Regulation of human CYP 2B6 protein expression by cytokines. Cells from patient HH1294 or HH1315 were cultured in T25 flasks, and treated with phosphate-buffered saline (1 μl/ml, Control), lipopolysaccharide (LPS, 10 μg/ml), interleukin-6 (IL-6, 10ng/ml)), tumor necrosis factor-α (TNF, 10ng/ml)), interferon-γ (IFN, 10ng/ml)), tumor growth factor-β (TGF, 10ng/ml) or interleukin-1 (IL-1, 5ng/ml) for 24 or 40 hr, respectively. Cell lysates were prepared and Western blot assays for CYP2B6 were performed as described in Methods. Upper panel, Western blots of HH1315 (40 h treatment) probed for CYP2B6. Blots reprobed with antibody to glyceraldehyde 3-phosphate dehydrogenase (GAPDH) are displayed under the CYP blots.

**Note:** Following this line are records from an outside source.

import Literature.Analysis.FluidPDE.Antidivergence
import Literature.Analysis.FluidPDE.FractionalNSTorus
import Literature.Analysis.FunctionSpaces.TorusCalculusProofs
import Literature.Analysis.FunctionSpaces.TorusLerayHelmholtz
import Literature.Analysis.FunctionSpaces.TorusInverseLaplacianCalculus
import HarnessLib

/-!
# `L^p` bounds for the constant-coefficient operators of the intermittent convex-integration
  scheme on the flat torus (named facts)

Analysis/FluidPDE facts file. The proof of the Iteration Lemma of T. Luo and E. S. Titi
(Calc. Var. PDE 59 (2020) = arXiv:1808.07595, §3 — `Torus.LuoTiti2020_iterationLemma` of
`FluidPDE/FractionalNSReynolds`), like Buckmaster–Vicol's (Ann. of Math. 189 (2019), §§4–5 and
App. B), rests on a handful of `L^p` bounds, `1 < p < ∞`, for translation-invariant operators on
`𝕋³`, all consequences of Calderón–Zygmund / Mihlin–Hörmander multiplier theory on `ℝⁿ`
(Grafakos 2014, Cor. 5.2.8, Thm. 6.2.7) transferred to the torus (Grafakos 2014, Thm. 4.3.7).
The tree already has the central one: the double-Riesz-transform bound
`FunctionSpaces.Torus.eLpNorm_hessian_le_laplacian d` (`‖∂ⱼ∂ₖw‖_p ≤ C‖Δw‖_p`,
`FunctionSpaces/TorusRieszTransform`), PROVED for `#d ≤ 3` by transference from the tree's `ℝⁿ`
Calderón–Zygmund theory (`TorusRieszTransformProofs`, `TorusRieszTransformDimension`); the `L^p`
bounds of the Leray projector and of `ℛ∂ⱼ` are corollaries of it and are therefore NOT vendored
here but proved from it in the sibling file `TorusLpOperatorBounds` (theorems
`lerayHelmholtz_Lp_bound_of_hessian`, `antidivergence_partialDeriv_Lp_bound_of_hessian`, and
outright on `𝕋³`). What Mathlib and the tree do not have (Littlewood–Paley theory, fractional
multipliers, the endpoint `p = 1, ∞` bounds) is vendored here as NAMED FACTS (`def … : Prop`,
D-0014), for the tree's own operators:

* `Torus.antidivergence_Lp_bound` — **Cheskidov–Luo 2022, Thm. 7.3**: the De Lellis–Székelyhidi
  antidivergence `ℛ` (`Torus.antidivergence`, `FluidPDE/Antidivergence`) is bounded on `L^p`,
  `1 ≤ p ≤ ∞`, on zero-mean fields (Luo–Titi Lemma 5: "`‖ℛ‖_{L^p→W^{1,p}} ≲ 1`"; BV19 §5:
  "the Schauder estimates `‖ℛ‖_{L^p→L^p} + ‖ℛ‖_{C⁰→C⁰} ≲ 1`");
* `Torus.lerayHelmholtz` (definition, with proved API: smoothness, `div P_LH u = 0`, identity on
  divergence-free fields) — the Leray–Helmholtz projector `P_LH = Id - ∇Δ⁻¹div` on smooth
  fields (Luo–Titi §3.3); its `L^p` bound ("It is well-known that `P_LH` is bounded on `L^p`,
  `1 < p < ∞` (see, e.g., [Grafakos])") and BV19 §5's "`‖|∇|ℛ‖_{L^p→L^p} ≲ 1`" are the theorems
  of `TorusLpOperatorBounds`;
* `Torus.rieszPotential_Lp_bound` — `‖|∇|⁻¹P_{≠0} u‖_p ≲ ‖u‖_p` (BV19 App. B: "a direct
  consequence of Schauder estimates/Hardy–Littlewood–Sobolev"; Luo–Titi proof of Lemma 6), with
  `|∇|⁻¹P_{≠0} = (-Δ)^{-1/2}` the tree's spectral `Torus.fracLaplacian (-1/2)` (symbol
  `(2π|k|)⁻¹` off the zero mode, `0` on it);
* `Torus.rieszPotential_Lp_bound_of_freqSupport` — the Bernstein-type bound
  `‖|∇|⁻¹ u‖_p ≲ κ⁻¹ ‖u‖_p` for fields with FOURIER SUPPORT in `{|k| ≥ κ}` (BV19 App. B:
  "`‖|∇|⁻¹ P_{≥κ/2}‖_{L^p→L^p} ≲ 1/κ`, a direct consequence of the Littlewood–Paley
  decomposition");
* `Torus.commutator_Lp_bound` — **BV19 Lemma B.1 / Luo–Titi Lemma 6 (commutator estimate)** in
  the corrected, exact-support form
  `‖|∇|⁻¹P_{≠0}(a f)‖_p ≲ κ⁻¹ ‖a‖_{C²} ‖f‖_p` for `supp f̂ ⊂ {|k| ≥ κ}`;
* `Torus.fracLaplacian_moment_bound` — the moment inequality
  `‖(-Δ)^α u‖_p ≲ ‖u‖_p^{1-α} ‖Δu‖_p^α`, `0 < α < 1` (Pazy 1983, Thm. 2.6.10 (6.19), for
  `A = -Δ` on `L^p_0(𝕋^d)`), which turns Luo–Titi's integer-order bounds (3.13), (3.16) into the
  fractional `‖|∇|^{2θ-1} w‖_p` of the crucial estimate (3.20).

## Where the rendering deliberately departs from the printed wording (read before attacking)

1. **Sharp Fourier projections are avoided.** Luo–Titi (§3.1) and BV19 (App. B) write the
   frequency cut-offs `P_{≥κ}`, `P_{≤κ/2}` as SHARP spherical Fourier projections and use
   "`‖P_{≤κ/2}‖_{L^p→L^p} ≲ 1`", "`‖|∇|⁻¹P_{≥κ/2}‖_{L^p→L^p} ≲ 1/κ`" uniformly in `κ`. For
   `p ≠ 2` such uniform bounds for sharp spherical cut-offs are false (the ball/annulus
   multiplier is unbounded on `L^p(ℝ³)`, Fefferman 1971, and uniform bounds on `𝕋³` would
   transfer to `ℝ³`, Grafakos 2014, §4.3.2); the arguments are correct with smooth
   Littlewood–Paley cut-offs, and in the schemes the cut-offs are only ever applied to products
   of intermittent Beltrami waves whose Fourier support is known EXACTLY (Luo–Titi (3.5); BV19
   (3.14)–(3.15)). The facts below are therefore stated for fields with prescribed Fourier
   support (`Torus.IsFreqSupportedOff κ f`), never with a sharp projection inside an operator
   norm; in this form they are true (the relevant symbols `φ(k/κ)/(2π|k|)`, `φ` smooth, vanishing
   near `0` and `≡ 1` on `|ξ| ≥ 1/2`, are Mihlin multipliers uniformly in `κ`, indeed have
   kernels bounded in `L¹` by `C/κ`).
2. **Luo–Titi's Lemma 6 omits the zeroth-order term.** As printed,
   "`‖|∇|⁻¹P_{≠0}(a P_{≥k} f)‖_{L^p} ≲ k⁻¹ ‖∇²a‖_{L^∞} ‖f‖_{L^p}`" fails for constant `a ≠ 0`
   (left side `|a| ‖|∇|⁻¹P_{≥k}f‖_p ≠ 0`, right side `0`); its source BV19 Lemma B.1 carries
   `C_a ≥ ‖a‖_{L^∞}` (`‖D^j a‖_{L^∞} ≤ C_a λ^j`, `0 ≤ j ≤ L`), and the printed proof's last step
   uses `W^{1,4} ⊂ L^∞` for the non-zero-mean `P_{≤k/2}a`. The fact below carries the
   inhomogeneous norm `max_{j≤2} ‖D^j a‖_∞` (BV19's `C_a` with `λ = 1`, `L = 2`), which is what
   the application (Luo–Titi's `𝒞_N`, polynomials in `‖a_ξ‖_{C^N}`) provides anyway.
3. Operators are the tree's: `ℛ` is the De Lellis–Székelyhidi operator of
   `FluidPDE/Antidivergence` (symmetric AND trace-free; Luo–Titi's Lemma 5 operator is a
   different right inverse of `div`, but only the properties recorded here are used),
   `|∇|^s P_{≠0} = Torus.fracLaplacian (s/2)` (unit-torus symbol `(2π|k|)^s`), `P_LH` is
   `Torus.lerayHelmholtz`. Dimension: `𝕋^d`, `d ≥ 2`, where the sources are dimensionless
   (Cheskidov–Luo, Grafakos, Pazy); `𝕋³` for the commutator estimate (BV19, Luo–Titi).
4. Norms of matrix fields (`ℛv x : d → ℝ^d`, columns) are the Pi sup-norm of the Euclidean
   column norms, as in `Torus.IsEulerReynoldsOn`; all such norms are equivalent, constants
   absorbed in `C`.

## References

* T. Luo, E. S. Titi, Calc. Var. PDE 59 (2020) = arXiv:1808.07595, §3.3 (Leray projector),
  §3.5 Lemma 5, Lemma 6, (3.20). [`LuoTiti2020`]
* T. Buckmaster, V. Vicol, Ann. of Math. 189 (2019) = arXiv:1709.10033, §5 (the operator `ℛ`
  and its bounds), App. B Lemma B.1 and its proof. [`BuckmasterVicol2019AnnMath`]
* A. Cheskidov, X. Luo, Invent. Math. 229 (2022) = arXiv:2009.06596, §7.2 Def. 7.2, Thm. 7.3.
  [`CheskidovLuo2022`]
* L. Grafakos, *Classical Fourier Analysis*, 3rd ed. (2014), Thm. 4.3.7 (transference),
  Cor. 5.2.8 (Riesz transforms), Thm. 6.2.7 (Mihlin–Hörmander). [`Grafakos2014`]
* A. Pazy, *Semigroups of Linear Operators and Applications to PDE* (1983), §2.6,
  Thm. 6.10 (6.18)–(6.19). [`Pazy1983`]
-/

noncomputable section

Lower panel, relative levels of CYP2B6 proteins were quantified, normalized to GAPDH to account for any loading or transfer discrepancies, and plotted as a percentage of the control group mean. Data represent the means ± S.E.M. of three independent samples for each group. Significant differences compared with control are denoted by *=p < 0.05.